Les lundis de l’actualité – Clément Guntern
Europe, 2017. Le Brexit n’est au départ qu’un pari raté du premier ministre David Cameron. Avec le référendum, il espère avoir une arme pour renégocier la relation du Royaume-Uni avec l’Union européenne. A 51.9% des voix, les Britanniques décident de quitter le navire. Le Premier ministre vaincu démissionne, s’estimant être un mauvais capitaine pour le navire britannique qui vogue déjà vers sa nouvelle destination. Theresa May est désignée cheffe du Parti conservateur, puis Première ministre par la reine. La dame était une quasi-inconnue sur le plan national, considérée par les médias comme une personnalité fade et sans reliefs.
Une campagne un peu étrange la mène au sommet de son parti, puis de son pays, comme par un funeste hasard.
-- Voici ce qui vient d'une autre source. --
/-- **Slice derivatives are restrictions of joint derivatives.** For a field jointly smooth on the
closed slab `[0, T₀] × X` and `t ∈ [0, T₀]`, `‖Dⁿ(w t)(x)‖ ≤ ‖Dⁿ(uncurry w)(t, x)‖` (the joint
derivative taken within the slab): `w t = (uncurry w)(a + ·) ∘ inr` with `a = (t, 0)`, the chain
rule for a continuous linear map on the right (`ContinuousLinearMap.iteratedFDerivWithin_comp_right`)
after a translation (`iteratedFDerivWithin_comp_add_left`), and `‖inr‖ ≤ 1`. [folklore] -/
theorem norm_iteratedFDeriv_slice_le {T₀ : ℝ} (hT₀ : 0 < T₀) {w : ℝ → X → F}
    (h : IsSmoothSpaceTimeOn (Icc 0 T₀) w) {t : ℝ} (ht : t ∈ Icc 0 T₀) (n : ℕ) (x : X) :
    ‖iteratedFDeriv ℝ n (w t) x‖ ≤
      ‖iteratedFDerivWithin ℝ n (uncurry w) (Icc 0 T₀ ×ˢ univ) (t, x)‖ := by
  set a : ℝ × X := (t, 0) with ha
  set s : Set (ℝ × X) := Icc (-t) (T₀ - t) ×ˢ univ with hs
  -- membership in the translated slab
  have hsT : ∀ z : ℝ × X, z ∈ s ↔ a + z ∈ Icc (0 : ℝ) T₀ ×ˢ (univ : Set X) := by
    rintro ⟨r, y⟩
    simp only [hs, ha, Prod.mk_add_mk, mem_prod, mem_Icc, mem_univ, and_true]
    constructor <;> rintro ⟨h1, h2⟩ <;> constructor <;> linarith
  have hvadd : a +ᵥ s = Icc (0 : ℝ) T₀ ×ˢ (univ : Set X) := by
    ext z
    rw [mem_vadd_set_iff_neg_vadd_mem, hsT, vadd_eq_add, add_neg_cancel_left]
  have hsU : UniqueDiffOn ℝ s :=
    (uniqueDiffOn_Icc (by linarith [ht.1, ht.2] : -t < T₀ - t)).prod uniqueDiffOn_univ
  have hGs : ContDiffOn ℝ n (fun z : ℝ × X => uncurry w (a + z)) s := by
    have h1 : ContDiffOn ℝ n (uncurry w) (Icc (0 : ℝ) T₀ ×ˢ (univ : Set X)) :=
      h.of_le (by exact_mod_cast le_top)
    exact h1.comp (contDiff_const.add contDiff_id).contDiffOn fun z hz => (hsT z).1 hz
  have hpre : (ContinuousLinearMap.inr ℝ ℝ X) ⁻¹' s = univ := by
    refine eq_univ_of_forall fun y => ?_
    rw [mem_preimage, hsT]
    simpa [ha] using ht
  have hx : (ContinuousLinearMap.inr ℝ ℝ X) x ∈ s := by
    rw [← mem_preimage, hpre]; exact mem_univ _
  have hpreU : UniqueDiffOn ℝ ((ContinuousLinearMap.inr ℝ ℝ X) ⁻¹' s) := by
    rw [hpre]; exact uniqueDiffOn_univ
  have hcomp := ContinuousLinearMap.iteratedFDerivWithin_comp_right
    (ContinuousLinearMap.inr ℝ ℝ X) hGs hsU hpreU hx le_rfl
  rw [hpre, iteratedFDerivWithin_univ] at hcomp
  have hslice : ((fun z : ℝ × X => uncurry w (a + z)) ∘ (ContinuousLinearMap.inr ℝ ℝ X)) = w t := by
    funext y
    simp [ha]
  rw [hslice] at hcomp
  have htrans : iteratedFDerivWithin ℝ n (fun z : ℝ × X => uncurry w (a + z)) s
      ((ContinuousLinearMap.inr ℝ ℝ X) x) =
      iteratedFDerivWithin ℝ n (uncurry w) (Icc (0 : ℝ) T₀ ×ˢ (univ : Set X)) (t, x) := by
    rw [iteratedFDerivWithin_comp_add_left n a, hvadd]
    congr 1
    simp [ha]
  rw [hcomp, htrans]
  refine (ContinuousMultilinearMap.norm_compContinuousLinearMap_le _ _).trans ?_
  exact mul_le_of_le_one_right (norm_nonneg _) (Finset.prod_le_one (fun _ _ => norm_nonneg _)
    fun _ _ => ContinuousLinearMap.norm_inr_le_one ℝ ℝ X)
import Summits.HodgeConjecture.HodgeConjecture.Theorems.HCCMUnconditionalOfGenericFloorV7
import Summits.HodgeConjecture.CorCM.Hyp413.A3Liu413FaceTypes
import Summits.HodgeConjecture.HodgeConjecture.Theorems.H413CohFormsCarriers
import Literature.NumberTheory.Li1992.RallisInnerProductThetaLift
import Literature.NumberTheory.Li1992.RallisKernelIdentity
import Summits.HodgeConjecture.HodgeConjecture.Theorems.H413CuspCotPin
import Summits.HodgeConjecture.HodgeConjecture.Theorems.P4StubT2cCohClassMapOfHol
import Summits.HodgeConjecture.HodgeConjecture.Theorems.H413TowerConjPin
import Summits.HodgeConjecture.HodgeConjecture.Theorems.H413AdmissibleLineSign
import Summits.HodgeConjecture.HodgeConjecture.Theorems.H413LineTransportAllFrames
import Summits.HodgeConjecture.HodgeConjecture.Theorems.H413ConjugatePartnerAtHolds
import Summits.HodgeConjecture.HodgeConjecture.Theorems.F0FloorSockets
import Summits.HodgeConjecture.HodgeConjecture.Theorems.H413E2RallisRankOneOfKernel
import Summits.HodgeConjecture.HodgeConjecture.Theorems.H413E2SWKernelRallisOfSiegelWeil
import Summits.HodgeConjecture.HodgeConjecture.Theorems.H413E2SWSiegelWeilCMClosed
import Summits.HodgeConjecture.HodgeConjecture.Theorems.H413HolThetaAtAdmissibleLineFold
import Summits.HodgeConjecture.HodgeConjecture.Theorems.H413ChiNRowAtPin
import Mathlib.RepresentationTheory.Intertwining
import HarnessLib
/-- **The regular-torsor exit over the local ring at the centre of a finitely generated model** (the packaging of the
landed `orderOneExit`, p479657, with root adjunction replaced by the regularity HYPOTHESIS). Let `A₀ ≤ A₁ ⊆ O` be
finitely generated `k`-subalgebras of `K`, `S := (A₁)_{𝔪_O ∩ A₁}` realised inside `K`, `Frac (A₀[t]) = K`, `p ≥ 1`,
`w ∈ K` with `w ^ p ∈ S` and `t ∈ S[w]`. If the torsor germ `S_𝔪[T]/(T ^ p − w ^ p)` is a regular local ring, then some
finitely generated `A ⊇ A₀` with `t ∈ A ⊆ O`, `Frac A = K` is regular at the centre of `O` — namely `A = A₁[t][w]`,
compared inside `K` with the regular ring `S[w] ≅ S_𝔪[T]/(T ^ p − w ^ p)`.
[cite: NovacoskiSpivakovsky2014, Lemma 2.5] [cite: Matsumura1987, Thm. 19.3] [folklore] -/
theorem concl_of_radicandRing_regular (O : ValuationSubring K) (A₀ A₁ : Subalgebra k K)
    (h₁ : A₁.toSubring ≤ O.toSubring) (hle : A₀ ≤ A₁) (hfg₁ : A₁.FG) (S : Subring K) (hloc : IsLocalRing S)
    (hS : locAtCentre A₁.toSubring O = S) (t w : K)
    (hfr : IsFractionRing (Algebra.adjoin k (insert t (A₀ : Set K))) K) {p : ℕ} (hp : 0 < p)
    (hw : w ^ p ∈ S) (ht : t ∈ Subring.closure (insert w (S : Set K)))
    (hreg : IsRegularLocalRing (AdjoinRoot
      (X ^ p - C (algebraMap S (Localization.AtPrime (maximalIdeal S)) ⟨w ^ p, hw⟩)))) :
    ∃ (A : Subalgebra k K) (h : A.toSubring ≤ O.toSubring), A₀ ≤ A ∧ t ∈ A ∧ A.FG ∧
      IsFractionRing A K ∧ IsRegularLocalRing (Localization.AtPrime
        (Ideal.comap (Subring.inclusion h) (IsLocalRing.maximalIdeal O))) := by
  classical
  -- ### the base `S` and its realisation by the model `A₁`
  have hSO : S ≤ O.toSubring := hS ▸ locAtCentre_le h₁
  have hA₁S : A₁.toSubring ≤ S := hS ▸ le_locAtCentre A₁.toSubring O
  have hSfrac : ∀ r ∈ S, ∃ a ∈ A₁, ∃ c ∈ A₁, O.valuation c = 1 ∧ r = a / c := fun r hr => by
    rw [← hS] at hr
    exact mem_locAtCentre_iff.mp hr
  have hwO : w ∈ O := mem_valuationSubring_of_pow_mem O hp.ne' (hSO hw)
  have hclO : Subring.closure (insert w (S : Set K)) ≤ O.toSubring :=
    Subring.closure_le.mpr (Set.insert_subset hwO hSO)
  have htO : t ∈ O := hclO ht
  -- ### the model `A = A₁[t][w]`
  set At : Subalgebra k K := Algebra.adjoin k (insert t (A₁ : Set K))
  set A : Subalgebra k K := Algebra.adjoin k (insert w (At : Set K))
  have hAtO : At.toSubring ≤ O.toSubring := adjoin_insert_toSubring_le O.toSubring A₁ h₁ htO
  have hAO : A.toSubring ≤ O.toSubring := adjoin_insert_toSubring_le O.toSubring At hAtO hwO
  have hA₁A : A₁ ≤ A := (le_adjoin_insert A₁ t).trans (le_adjoin_insert At w)
  have hA₀A : A₀ ≤ A := hle.trans hA₁A
  have htA : t ∈ A := le_adjoin_insert At w (mem_adjoin_insert A₁ t)
  have hwA : w ∈ A := mem_adjoin_insert At w
  haveI := hfr
  have hA₀tA : Algebra.adjoin k (insert t (A₀ : Set K)) ≤ A :=
    Algebra.adjoin_le (Set.insert_subset htA fun x hx => hA₀A hx)
  have hAfr : IsFractionRing A K :=
    isFractionRing_subalgebra_of_le (Algebra.adjoin k (insert t (A₀ : Set K))) A hA₀tA
  refine ⟨A, hAO, hA₀A, htA, fg_adjoin_insert (fg_adjoin_insert hfg₁ t) w, hAfr, ?_⟩
  -- ### the base `S ≅ S_𝔪` and the embedding `φ : S_𝔪 → K`
  haveI := hloc
  set L := Localization.AtPrime (maximalIdeal S)
  -- a local ring is its own localisation at the maximal ideal
  have hunits : (maximalIdeal S).primeCompl ≤ IsUnit.submonoid S := fun x hx => by
    have hx' : x ∉ maximalIdeal S := hx
    rwa [mem_maximalIdeal, mem_nonunits_iff, not_not] at hx'
  let e : S ≃ₐ[S] L := IsLocalization.atUnits S (maximalIdeal S).primeCompl hunits
  let φ : L →+* K := S.subtype.comp e.symm.toRingEquiv.toRingHom
  have hφalg : ∀ x : S, φ (algebraMap S L x) = (x : K) := fun x => by
    show (S.subtype (e.symm (algebraMap S L x))) = (x : K)
    rw [AlgEquiv.commutes]
    rfl
  have hφmem : ∀ y : L, φ y ∈ S := fun y => (e.symm y).2
  have hφinj : Function.Injective φ := S.subtype_injective.comp e.symm.injective
  -- ### the abstract torsor germ `B = S_𝔪[T]/(T ^ p − w ^ p)` and its embedding `ψ : B → K`, `T ↦ w`
  set f : L[X] := X ^ p - C (algebraMap S L ⟨w ^ p, hw⟩) with hf
  have hev : f.eval₂ φ w = 0 := by
    rw [hf, eval₂_sub, eval₂_X_pow, eval₂_C, hφalg]
    exact sub_self _
  haveI := hreg
  haveI : IsDomain (AdjoinRoot f) := isDomain_of_isRegularLocalRing _
  haveI : Module.Finite L (AdjoinRoot f) := (monic_X_pow_sub_C _ hp.ne').finite_adjoinRoot
  haveI : Algebra.IsIntegral L (AdjoinRoot f) := inferInstance
  set ψ : AdjoinRoot f →+* K := AdjoinRoot.lift φ w hev
  have hψof : ∀ y : L, ψ (AdjoinRoot.of f y) = φ y := fun y => AdjoinRoot.lift_of hev
  have hψroot : ψ (AdjoinRoot.root f) = w := AdjoinRoot.lift_root hev
  have hψinj : Function.Injective ψ := by
    rw [RingHom.injective_iff_ker_eq_bot]
    apply Ideal.eq_bot_of_comap_eq_bot (R := L)
    rw [AdjoinRoot.algebraMap_eq, RingHom.comap_ker, AdjoinRoot.lift_comp_of, ← RingHom.injective_iff_ker_eq_bot]
    exact hφinj
  -- ### its image `T = S[w] ⊆ O`, a model containing `A`
  let T : Subalgebra k K :=
    { ψ.range with
      algebraMap_mem' := fun x =>
        ⟨AdjoinRoot.of f (algebraMap S L ⟨algebraMap k K x, hA₁S (A₁.algebraMap_mem x)⟩),
          by rw [hψof, hφalg]⟩ }
  have hmemT : ∀ {S' : Subring K}, S ≤ S' → w ∈ S' → (T : Set K) ⊆ S' := by
    intro S' hS' hwS'
    rintro _ ⟨x, rfl⟩
    refine adjoinRoot_mem_subring f (S'.comap ψ) (fun y => ?_) ?_ x
    · rw [Subring.mem_comap, hψof]
      exact hS' (hφmem y)
    · rw [Subring.mem_comap, hψroot]
      exact hwS'
  have hTO : T.toSubring ≤ O.toSubring := fun x hx => hmemT (S' := O.toSubring) hSO hwO hx
  have hST : ∀ r ∈ S, r ∈ T := fun r hr =>
    ⟨AdjoinRoot.of f (algebraMap S L ⟨r, hr⟩), by rw [hψof, hφalg]⟩
  have hwT : w ∈ T := ⟨_, hψroot⟩
  have hclT : Subring.closure (insert w (S : Set K)) ≤ T.toSubring :=
    Subring.closure_le.mpr (Set.insert_subset hwT fun r hr => hST r hr)
  have htT : t ∈ T := hclT ht
  have hA₁T : (A₁ : Set K) ⊆ T := fun a ha => hST a (hA₁S ha)
  have hAtT : At ≤ T := Algebra.adjoin_le (Set.insert_subset htT hA₁T)
  have hAT : A ≤ T := Algebra.adjoin_le (Set.insert_subset hwT hAtT)
  haveI : IsFractionRing A.toSubring K := hAfr
  haveI : IsFractionRing T.toSubring K := isFractionRing_subalgebra_of_le A T hAT
  -- ### `A ⊆ T ⊆ A_𝔮` inside `K`: the two models have the same local ring at the centre
  have hTΛ : (T : Set K) ⊆ Localization.subalgebra.ofField K
      ((maximalIdeal O).comap (Subring.inclusion hAO)).primeCompl
      (Ideal.primeCompl_le_nonZeroDivisors _) := by
    refine hmemT (S' := (Localization.subalgebra.ofField K
      ((maximalIdeal O).comap (Subring.inclusion hAO)).primeCompl
      (Ideal.primeCompl_le_nonZeroDivisors _)).toSubring) (fun r hr => ?_)
      (le_centreLocalization O A hAO hwA)
    rw [Subalgebra.mem_toSubring, mem_centreLocalization_iff]
    obtain ⟨a, ha, c, hc, hc1, rfl⟩ := hSfrac r hr
    exact ⟨a, hA₁A ha, c, hA₁A hc, hc1, div_eq_mul_inv a c⟩
  have heq : ((Localization.subalgebra.ofField K
      ((maximalIdeal O).comap (Subring.inclusion hAO)).primeCompl
      (Ideal.primeCompl_le_nonZeroDivisors _)) : Set K) =
      Localization.subalgebra.ofField K
      ((maximalIdeal O).comap (Subring.inclusion hTO)).primeCompl
      (Ideal.primeCompl_le_nonZeroDivisors _) :=
    le_antisymm (centreLocalization_le O A T hAO hTO
        ((show (A : Set K) ⊆ T from hAT).trans (le_centreLocalization O T hTO)))
      (centreLocalization_le O T A hTO hAO hTΛ)
  refine isRegularLocalRing_of_centreLocalization_eq O A T hAO hTO heq ?_
  -- ### `T ≅ B` is a regular ring, so its localisation at the centre is regular
  let ψ' : AdjoinRoot f →+* T.toSubring := ψ.codRestrict T.toSubring fun x => ⟨x, rfl⟩
  have hψ'bij : Function.Bijective ψ' :=
    ⟨fun x y hxy => hψinj (congrArg Subtype.val hxy), fun ⟨y, x, hx⟩ => ⟨x, Subtype.ext hx⟩⟩
  exact isRegularLocalRing_centre_of_ringEquiv O T hTO (RingEquiv.ofBijective ψ' hψ'bij)
    (isRegularLocalRing_localization_atPrime _ _)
Il faut dire qu’on l’a poussée à prendre les rênes du parti. D’ailleurs, les autres membres des Tories se trouvent bien heureux de ne pas avoir à diriger la nation dans une période aussi trouble. Theresa May mène vigoureusement son remaniement gouvernemental.
Le temps des déconvenues
Au départ, May se convainc qu’une issue positive des négociations est possible tout en allant dans le sens de la majorité des électeurs: «Brexit means Brexit». Mais l’écueil européen s’avère bien plus important que prévu. La réaction de Bruxelles est une surprise au Royaume-Uni. L’UE se montre forte et soudée. En même temps, de l’autre côté de la Manche, le système politique et administratif britannique souffre d’un grand manque de préparation.
Les déconvenues s’accumulent pour Theresa May, surtout après que les élections législatives, qui devaient raffermir le soutien du parlement à son égard, se sont transformées en piège pour elle. Elle ne gagne pas un soutien franc comme espéré, mais au contraire se trouve contrainte de s’allier avec un turbulant parti nord-irlandais. De plus, les épines se multiplient pour une Première ministre affaiblie: la question nord-irlandaise devient plus que jamais conflictuelle et impossible à régler.
L’irresponsabilité faite parlement
Une fois un accord signé avec les négociateurs européens, la Chambre des communes refuse à plusieurs reprises ce qui avait été proposé par la Première ministre, ainsi qu’une foule d’autres solutions. Même en se rapprochant de la date du précipice, les fronts n’évoluent pas comme escompté par Mme May.
Face à tant d’échecs, la question se pose: est-elle simplement une mauvaise dirigeante, ou alors une sadomasochiste qui aime se prendre revers sur revers? Les médias et l’opinion se sont régulièrement moqués d’elle pour ses maladresses en public et son manque d’aisance. Ne faudrait-il pas la voir plutôt comme une héroïne? Malgré tout ce qu’on a pu lire sur elle, Theresa May n’a pas fui ses responsabilités au moment où tous – y compris David Cameron, le grand responsable du désastre – préféraient être spectateurs du Brexit.
Une figure exemplaire?
Peut-être n’a-t-elle pas été des plus habiles dans les négociations et dans le jeu parlementaire, mais elle encaisse choc sur choc, sans se décourager de trouver une solution pour son pays. Car c’est une dirigeante politique plus courageuse que la normale, qui a toujours dit préférer «faire son travail» que «boire des verres au pub de Westminster». En un sens, elle a accepté de payer pour les années d’hypocrisie du monde politique britannique sur la question européenne: on ne peut pas mettre toute la faute sur l’UE et faire croire au peuple que le Royaume-Uni doit rester dans l’union.
Mme May est indéniablement une figure de courage et de raison dans un royaume plus désuni que jamais et au sein d’un parlement qui ne sait pas ce qu’il veut, plus proche d’une garderie que du pouvoir suprême d’un pays. L’histoire ne manquera pas de l’accuser de tous les maux, mais chacun devra s’accorder pour dire qu’elle a été plus forte et responsable que nombre de personnes au Royaume-Uni.